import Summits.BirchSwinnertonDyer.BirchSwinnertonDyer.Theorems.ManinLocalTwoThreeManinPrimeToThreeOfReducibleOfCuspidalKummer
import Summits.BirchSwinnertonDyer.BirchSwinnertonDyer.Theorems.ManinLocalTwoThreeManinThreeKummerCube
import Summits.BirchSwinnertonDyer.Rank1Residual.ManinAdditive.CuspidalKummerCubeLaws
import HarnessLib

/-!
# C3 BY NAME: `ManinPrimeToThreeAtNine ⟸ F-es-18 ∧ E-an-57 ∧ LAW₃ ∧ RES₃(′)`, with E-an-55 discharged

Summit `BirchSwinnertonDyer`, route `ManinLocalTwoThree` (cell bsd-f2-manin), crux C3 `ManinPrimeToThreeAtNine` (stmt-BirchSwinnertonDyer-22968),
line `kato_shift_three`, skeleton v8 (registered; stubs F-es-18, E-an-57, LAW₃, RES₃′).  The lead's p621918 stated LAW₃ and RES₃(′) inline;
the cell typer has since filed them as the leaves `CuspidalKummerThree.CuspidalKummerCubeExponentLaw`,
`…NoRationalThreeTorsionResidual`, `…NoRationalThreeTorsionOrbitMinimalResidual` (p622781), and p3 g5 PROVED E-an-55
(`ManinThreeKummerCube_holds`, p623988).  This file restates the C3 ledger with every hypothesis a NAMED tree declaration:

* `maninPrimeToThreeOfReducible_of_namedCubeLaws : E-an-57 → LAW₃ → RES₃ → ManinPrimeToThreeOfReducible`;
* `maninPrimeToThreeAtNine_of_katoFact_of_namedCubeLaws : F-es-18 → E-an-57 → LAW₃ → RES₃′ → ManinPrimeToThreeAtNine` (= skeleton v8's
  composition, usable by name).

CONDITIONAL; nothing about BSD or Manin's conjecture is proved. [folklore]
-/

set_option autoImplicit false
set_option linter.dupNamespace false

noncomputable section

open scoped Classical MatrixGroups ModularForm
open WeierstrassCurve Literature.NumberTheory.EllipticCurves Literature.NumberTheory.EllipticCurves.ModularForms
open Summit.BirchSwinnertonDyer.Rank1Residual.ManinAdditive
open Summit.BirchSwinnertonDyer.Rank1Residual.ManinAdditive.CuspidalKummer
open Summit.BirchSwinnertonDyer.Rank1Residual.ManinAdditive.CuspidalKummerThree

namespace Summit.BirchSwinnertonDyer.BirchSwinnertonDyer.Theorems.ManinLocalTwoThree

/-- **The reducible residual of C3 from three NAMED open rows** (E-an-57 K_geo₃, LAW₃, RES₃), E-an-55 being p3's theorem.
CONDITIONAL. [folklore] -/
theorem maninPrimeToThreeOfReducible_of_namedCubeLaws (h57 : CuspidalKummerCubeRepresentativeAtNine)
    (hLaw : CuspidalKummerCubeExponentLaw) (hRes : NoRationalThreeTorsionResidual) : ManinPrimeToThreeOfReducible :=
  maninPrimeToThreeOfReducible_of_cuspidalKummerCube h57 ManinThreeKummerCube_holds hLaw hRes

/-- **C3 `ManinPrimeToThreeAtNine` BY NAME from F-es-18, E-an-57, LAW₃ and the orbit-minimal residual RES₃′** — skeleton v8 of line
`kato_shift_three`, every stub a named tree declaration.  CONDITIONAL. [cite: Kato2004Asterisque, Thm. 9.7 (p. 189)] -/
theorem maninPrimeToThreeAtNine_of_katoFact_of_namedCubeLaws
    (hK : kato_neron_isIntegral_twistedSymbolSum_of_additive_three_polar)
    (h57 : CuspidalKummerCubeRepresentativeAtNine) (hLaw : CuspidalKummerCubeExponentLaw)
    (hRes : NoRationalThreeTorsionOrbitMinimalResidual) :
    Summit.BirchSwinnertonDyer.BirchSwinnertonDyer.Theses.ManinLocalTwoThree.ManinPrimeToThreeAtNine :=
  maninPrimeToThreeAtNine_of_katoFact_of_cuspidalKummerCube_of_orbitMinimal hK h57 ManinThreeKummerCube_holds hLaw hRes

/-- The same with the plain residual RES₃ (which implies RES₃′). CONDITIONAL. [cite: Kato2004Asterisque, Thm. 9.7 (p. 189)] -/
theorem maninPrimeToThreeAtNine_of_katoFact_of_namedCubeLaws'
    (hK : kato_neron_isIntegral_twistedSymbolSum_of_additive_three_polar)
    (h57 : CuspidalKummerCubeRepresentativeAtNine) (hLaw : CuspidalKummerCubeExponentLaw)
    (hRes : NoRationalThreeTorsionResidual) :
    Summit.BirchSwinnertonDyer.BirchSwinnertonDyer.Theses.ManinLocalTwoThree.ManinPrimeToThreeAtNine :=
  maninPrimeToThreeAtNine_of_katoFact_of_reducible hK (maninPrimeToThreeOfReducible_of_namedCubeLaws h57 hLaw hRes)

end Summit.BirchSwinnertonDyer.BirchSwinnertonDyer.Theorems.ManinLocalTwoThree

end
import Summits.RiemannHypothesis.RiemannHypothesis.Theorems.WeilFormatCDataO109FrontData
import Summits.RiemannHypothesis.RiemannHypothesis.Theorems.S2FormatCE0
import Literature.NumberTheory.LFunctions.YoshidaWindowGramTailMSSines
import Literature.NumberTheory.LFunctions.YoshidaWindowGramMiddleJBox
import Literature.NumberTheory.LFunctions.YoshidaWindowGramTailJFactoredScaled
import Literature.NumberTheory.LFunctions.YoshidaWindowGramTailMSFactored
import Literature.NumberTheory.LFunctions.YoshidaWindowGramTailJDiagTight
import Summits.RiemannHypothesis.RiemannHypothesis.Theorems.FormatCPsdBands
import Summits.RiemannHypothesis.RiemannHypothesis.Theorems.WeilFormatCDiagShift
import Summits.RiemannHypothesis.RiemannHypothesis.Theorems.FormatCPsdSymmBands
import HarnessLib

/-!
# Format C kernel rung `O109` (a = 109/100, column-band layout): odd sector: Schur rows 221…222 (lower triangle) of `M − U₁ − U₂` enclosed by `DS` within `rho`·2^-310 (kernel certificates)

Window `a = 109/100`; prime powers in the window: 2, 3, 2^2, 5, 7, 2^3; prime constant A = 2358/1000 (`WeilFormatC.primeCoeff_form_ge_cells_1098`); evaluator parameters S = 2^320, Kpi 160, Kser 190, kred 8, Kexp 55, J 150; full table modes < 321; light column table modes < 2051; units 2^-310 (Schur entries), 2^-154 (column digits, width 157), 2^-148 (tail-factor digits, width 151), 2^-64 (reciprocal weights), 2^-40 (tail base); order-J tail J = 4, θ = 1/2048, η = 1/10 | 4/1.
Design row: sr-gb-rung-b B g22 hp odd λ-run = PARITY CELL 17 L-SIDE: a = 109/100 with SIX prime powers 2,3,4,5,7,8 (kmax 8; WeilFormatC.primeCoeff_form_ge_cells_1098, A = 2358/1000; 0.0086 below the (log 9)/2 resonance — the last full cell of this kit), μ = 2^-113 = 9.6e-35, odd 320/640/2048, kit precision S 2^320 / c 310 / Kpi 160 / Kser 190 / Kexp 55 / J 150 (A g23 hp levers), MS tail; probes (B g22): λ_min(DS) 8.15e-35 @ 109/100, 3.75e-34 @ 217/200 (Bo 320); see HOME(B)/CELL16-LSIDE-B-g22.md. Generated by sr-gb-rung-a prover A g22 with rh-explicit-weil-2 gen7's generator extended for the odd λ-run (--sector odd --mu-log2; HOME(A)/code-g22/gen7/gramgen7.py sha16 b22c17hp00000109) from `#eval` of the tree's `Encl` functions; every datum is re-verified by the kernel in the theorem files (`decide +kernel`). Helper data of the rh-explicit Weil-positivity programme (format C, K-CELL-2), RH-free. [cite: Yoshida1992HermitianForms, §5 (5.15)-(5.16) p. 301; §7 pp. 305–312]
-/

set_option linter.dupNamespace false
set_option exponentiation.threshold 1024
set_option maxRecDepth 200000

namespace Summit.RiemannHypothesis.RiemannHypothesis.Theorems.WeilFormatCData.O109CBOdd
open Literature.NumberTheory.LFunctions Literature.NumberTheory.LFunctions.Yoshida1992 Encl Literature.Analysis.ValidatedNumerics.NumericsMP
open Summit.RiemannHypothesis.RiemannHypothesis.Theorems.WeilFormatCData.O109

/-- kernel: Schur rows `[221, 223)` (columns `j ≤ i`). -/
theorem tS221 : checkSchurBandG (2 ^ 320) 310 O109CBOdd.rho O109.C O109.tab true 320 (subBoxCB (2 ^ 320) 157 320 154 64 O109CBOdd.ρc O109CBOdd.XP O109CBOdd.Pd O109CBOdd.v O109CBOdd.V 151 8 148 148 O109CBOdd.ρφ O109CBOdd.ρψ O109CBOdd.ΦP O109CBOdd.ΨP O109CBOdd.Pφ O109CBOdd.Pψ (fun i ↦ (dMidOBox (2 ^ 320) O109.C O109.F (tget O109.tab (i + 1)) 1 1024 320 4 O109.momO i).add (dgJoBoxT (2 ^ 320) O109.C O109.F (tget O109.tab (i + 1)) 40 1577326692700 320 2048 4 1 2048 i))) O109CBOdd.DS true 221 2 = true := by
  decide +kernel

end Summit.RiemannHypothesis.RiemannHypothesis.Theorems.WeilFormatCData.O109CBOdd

◆ Work required:
Copying word for word, give each line of the data above from the first one through the line containing "set_option autoImplicit false", and nothing else.

◆ Output for this task:
import Summits.BirchSwinnertonDyer.BirchSwinnertonDyer.Theorems.ManinLocalTwoThreeManinPrimeToThreeOfReducibleOfCuspidalKummer
import Summits.BirchSwinnertonDyer.BirchSwinnertonDyer.Theorems.ManinLocalTwoThreeManinThreeKummerCube
import Summits.BirchSwinnertonDyer.Rank1Residual.ManinAdditive.CuspidalKummerCubeLaws
import HarnessLib

/-!
# C3 BY NAME: `ManinPrimeToThreeAtNine ⟸ F-es-18 ∧ E-an-57 ∧ LAW₃ ∧ RES₃(′)`, with E-an-55 discharged

Summit `BirchSwinnertonDyer`, route `ManinLocalTwoThree` (cell bsd-f2-manin), crux C3 `ManinPrimeToThreeAtNine` (stmt-BirchSwinnertonDyer-22968),
line `kato_shift_three`, skeleton v8 (registered; stubs F-es-18, E-an-57, LAW₃, RES₃′).  The lead's p621918 stated LAW₃ and RES₃(′) inline;
the cell typer has since filed them as the leaves `CuspidalKummerThree.CuspidalKummerCubeExponentLaw`,
`…NoRationalThreeTorsionResidual`, `…NoRationalThreeTorsionOrbitMinimalResidual` (p622781), and p3 g5 PROVED E-an-55
(`ManinThreeKummerCube_holds`, p623988).  This file restates the C3 ledger with every hypothesis a NAMED tree declaration:

* `maninPrimeToThreeOfReducible_of_namedCubeLaws : E-an-57 → LAW₃ → RES₃ → ManinPrimeToThreeOfReducible`;
* `maninPrimeToThreeAtNine_of_katoFact_of_namedCubeLaws : F-es-18 → E-an-57 → LAW₃ → RES₃′ → ManinPrimeToThreeAtNine` (= skeleton v8's
  composition, usable by name).

CONDITIONAL; nothing about BSD or Manin's conjecture is proved. [folklore]
-/

set_option autoImplicit false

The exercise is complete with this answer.